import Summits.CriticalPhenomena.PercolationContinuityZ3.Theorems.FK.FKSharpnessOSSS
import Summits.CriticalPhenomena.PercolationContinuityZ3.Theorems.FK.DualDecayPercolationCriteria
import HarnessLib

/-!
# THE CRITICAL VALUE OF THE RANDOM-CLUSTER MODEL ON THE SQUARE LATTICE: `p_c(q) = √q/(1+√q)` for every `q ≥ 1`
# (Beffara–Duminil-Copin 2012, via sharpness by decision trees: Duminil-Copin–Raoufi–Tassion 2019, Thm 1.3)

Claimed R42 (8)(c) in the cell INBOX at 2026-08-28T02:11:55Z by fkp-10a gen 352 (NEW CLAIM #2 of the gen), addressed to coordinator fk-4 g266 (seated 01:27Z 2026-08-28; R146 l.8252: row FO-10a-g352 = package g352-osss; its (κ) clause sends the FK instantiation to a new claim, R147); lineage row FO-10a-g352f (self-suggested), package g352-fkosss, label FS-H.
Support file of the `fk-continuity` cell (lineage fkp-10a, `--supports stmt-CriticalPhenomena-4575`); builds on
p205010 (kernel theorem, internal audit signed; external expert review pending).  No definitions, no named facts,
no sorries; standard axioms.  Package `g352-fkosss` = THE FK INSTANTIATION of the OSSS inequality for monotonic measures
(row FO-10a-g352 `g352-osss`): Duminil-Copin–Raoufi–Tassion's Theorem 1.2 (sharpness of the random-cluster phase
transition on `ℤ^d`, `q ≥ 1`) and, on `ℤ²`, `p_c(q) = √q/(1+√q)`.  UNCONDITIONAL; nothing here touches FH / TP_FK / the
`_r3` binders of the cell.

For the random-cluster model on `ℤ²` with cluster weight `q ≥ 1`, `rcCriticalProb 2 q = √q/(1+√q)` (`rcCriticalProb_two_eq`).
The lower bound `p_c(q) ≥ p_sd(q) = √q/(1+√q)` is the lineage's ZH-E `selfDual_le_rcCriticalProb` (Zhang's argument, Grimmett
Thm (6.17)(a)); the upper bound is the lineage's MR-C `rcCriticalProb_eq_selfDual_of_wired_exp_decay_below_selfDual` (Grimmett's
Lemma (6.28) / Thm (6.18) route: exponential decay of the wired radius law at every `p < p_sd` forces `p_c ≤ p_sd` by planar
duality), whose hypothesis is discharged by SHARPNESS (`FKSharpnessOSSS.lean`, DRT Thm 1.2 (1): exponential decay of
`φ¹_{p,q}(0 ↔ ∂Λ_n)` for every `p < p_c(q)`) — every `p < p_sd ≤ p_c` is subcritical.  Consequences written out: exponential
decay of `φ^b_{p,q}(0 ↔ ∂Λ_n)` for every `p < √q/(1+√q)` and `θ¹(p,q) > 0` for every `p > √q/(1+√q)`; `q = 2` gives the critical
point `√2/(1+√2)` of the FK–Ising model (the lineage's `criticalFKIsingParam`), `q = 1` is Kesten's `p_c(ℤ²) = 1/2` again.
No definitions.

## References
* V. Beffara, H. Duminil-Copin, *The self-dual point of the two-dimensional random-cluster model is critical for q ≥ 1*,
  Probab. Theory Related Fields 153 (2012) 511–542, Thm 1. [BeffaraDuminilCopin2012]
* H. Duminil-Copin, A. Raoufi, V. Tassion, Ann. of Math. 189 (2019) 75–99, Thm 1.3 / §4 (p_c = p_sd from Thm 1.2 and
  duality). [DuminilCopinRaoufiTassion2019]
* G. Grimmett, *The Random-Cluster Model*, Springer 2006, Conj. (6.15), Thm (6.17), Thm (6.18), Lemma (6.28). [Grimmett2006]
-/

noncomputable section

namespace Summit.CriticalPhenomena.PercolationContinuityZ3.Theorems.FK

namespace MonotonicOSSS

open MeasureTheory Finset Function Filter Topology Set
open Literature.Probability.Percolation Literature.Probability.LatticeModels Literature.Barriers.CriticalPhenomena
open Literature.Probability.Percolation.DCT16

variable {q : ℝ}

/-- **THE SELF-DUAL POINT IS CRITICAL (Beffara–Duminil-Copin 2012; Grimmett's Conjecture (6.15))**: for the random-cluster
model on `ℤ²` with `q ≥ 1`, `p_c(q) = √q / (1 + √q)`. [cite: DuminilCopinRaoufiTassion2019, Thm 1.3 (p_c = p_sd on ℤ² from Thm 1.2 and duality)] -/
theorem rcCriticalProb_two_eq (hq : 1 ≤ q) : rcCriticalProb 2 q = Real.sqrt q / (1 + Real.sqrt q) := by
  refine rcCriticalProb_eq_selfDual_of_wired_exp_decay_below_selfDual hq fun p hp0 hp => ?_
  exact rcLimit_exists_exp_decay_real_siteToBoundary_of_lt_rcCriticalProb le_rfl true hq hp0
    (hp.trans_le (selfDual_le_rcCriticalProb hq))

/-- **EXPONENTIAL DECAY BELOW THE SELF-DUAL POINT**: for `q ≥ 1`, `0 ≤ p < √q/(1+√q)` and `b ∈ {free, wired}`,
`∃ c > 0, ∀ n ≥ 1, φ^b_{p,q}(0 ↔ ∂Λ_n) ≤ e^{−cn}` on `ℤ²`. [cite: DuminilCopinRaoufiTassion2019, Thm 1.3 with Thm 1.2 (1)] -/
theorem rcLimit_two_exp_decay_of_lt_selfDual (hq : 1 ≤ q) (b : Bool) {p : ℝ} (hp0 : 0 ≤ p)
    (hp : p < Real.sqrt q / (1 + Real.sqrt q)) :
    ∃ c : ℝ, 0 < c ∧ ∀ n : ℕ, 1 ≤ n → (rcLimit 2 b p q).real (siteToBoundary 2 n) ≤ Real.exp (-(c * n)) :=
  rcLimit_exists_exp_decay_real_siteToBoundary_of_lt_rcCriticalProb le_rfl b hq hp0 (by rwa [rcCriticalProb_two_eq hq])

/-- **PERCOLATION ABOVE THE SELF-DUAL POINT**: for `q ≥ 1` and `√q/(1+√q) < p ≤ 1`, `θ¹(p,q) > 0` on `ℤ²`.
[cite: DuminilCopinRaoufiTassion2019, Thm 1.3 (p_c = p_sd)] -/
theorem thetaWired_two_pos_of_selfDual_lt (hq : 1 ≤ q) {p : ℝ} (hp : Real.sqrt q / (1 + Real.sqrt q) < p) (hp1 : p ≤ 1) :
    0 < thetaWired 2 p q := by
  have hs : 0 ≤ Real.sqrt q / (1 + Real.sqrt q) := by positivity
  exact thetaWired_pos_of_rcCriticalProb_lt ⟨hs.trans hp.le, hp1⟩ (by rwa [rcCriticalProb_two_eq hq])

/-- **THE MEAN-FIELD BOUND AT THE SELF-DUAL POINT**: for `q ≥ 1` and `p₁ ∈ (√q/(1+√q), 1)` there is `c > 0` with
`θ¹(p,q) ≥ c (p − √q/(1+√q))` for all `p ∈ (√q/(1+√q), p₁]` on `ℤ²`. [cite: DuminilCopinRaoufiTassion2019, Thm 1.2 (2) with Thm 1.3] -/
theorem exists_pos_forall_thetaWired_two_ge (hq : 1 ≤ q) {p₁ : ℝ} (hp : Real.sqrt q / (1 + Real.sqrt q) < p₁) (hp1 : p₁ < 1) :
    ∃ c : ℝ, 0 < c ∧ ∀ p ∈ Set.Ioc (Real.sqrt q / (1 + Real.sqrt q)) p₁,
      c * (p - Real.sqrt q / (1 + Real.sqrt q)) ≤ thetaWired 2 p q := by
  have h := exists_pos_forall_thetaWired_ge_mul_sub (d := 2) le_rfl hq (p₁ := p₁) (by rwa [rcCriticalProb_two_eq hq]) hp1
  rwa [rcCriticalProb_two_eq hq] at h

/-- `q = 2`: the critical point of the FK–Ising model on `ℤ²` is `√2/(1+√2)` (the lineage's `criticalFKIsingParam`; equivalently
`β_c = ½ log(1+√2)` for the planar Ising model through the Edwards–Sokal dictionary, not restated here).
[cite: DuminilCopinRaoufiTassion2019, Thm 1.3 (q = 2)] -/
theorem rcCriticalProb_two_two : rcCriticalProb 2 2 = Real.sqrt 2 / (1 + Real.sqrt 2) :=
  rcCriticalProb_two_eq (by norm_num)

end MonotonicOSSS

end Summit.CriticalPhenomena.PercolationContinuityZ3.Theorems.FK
+++
What is wanted is every line from the first line of the entries through the line that contains "the random-cluster phase", given again exactly.

import Summits.CriticalPhenomena.PercolationContinuityZ3.Theorems.FK.FKSharpnessOSSS
import Summits.CriticalPhenomena.PercolationContinuityZ3.Theorems.FK.DualDecayPercolationCriteria
import HarnessLib

/-!
# THE CRITICAL VALUE OF THE RANDOM-CLUSTER MODEL ON THE SQUARE LATTICE: `p_c(q) = √q/(1+√q)` for every `q ≥ 1`
# (Beffara–Duminil-Copin 2012, via sharpness by decision trees: Duminil-Copin–Raoufi–Tassion 2019, Thm 1.3)

Claimed R42 (8)(c) in the cell INBOX at 2026-08-28T02:11:55Z by fkp-10a gen 352 (NEW CLAIM #2 of the gen), addressed to coordinator fk-4 g266 (seated 01:27Z 2026-08-28; R146 l.8252: row FO-10a-g352 = package g352-osss; its (κ) clause sends the FK instantiation to a new claim, R147); lineage row FO-10a-g352f (self-suggested), package g352-fkosss, label FS-H.
Support file of the `fk-continuity` cell (lineage fkp-10a, `--supports stmt-CriticalPhenomena-4575`); builds on
p205010 (kernel theorem, internal audit signed; external expert review pending).  No definitions, no named facts,
no sorries; standard axioms.  Package `g352-fkosss` = THE FK INSTANTIATION of the OSSS inequality for monotonic measures
(row FO-10a-g352 `g352-osss`): Duminil-Copin–Raoufi–Tassion's Theorem 1.2 (sharpness of the random-cluster phase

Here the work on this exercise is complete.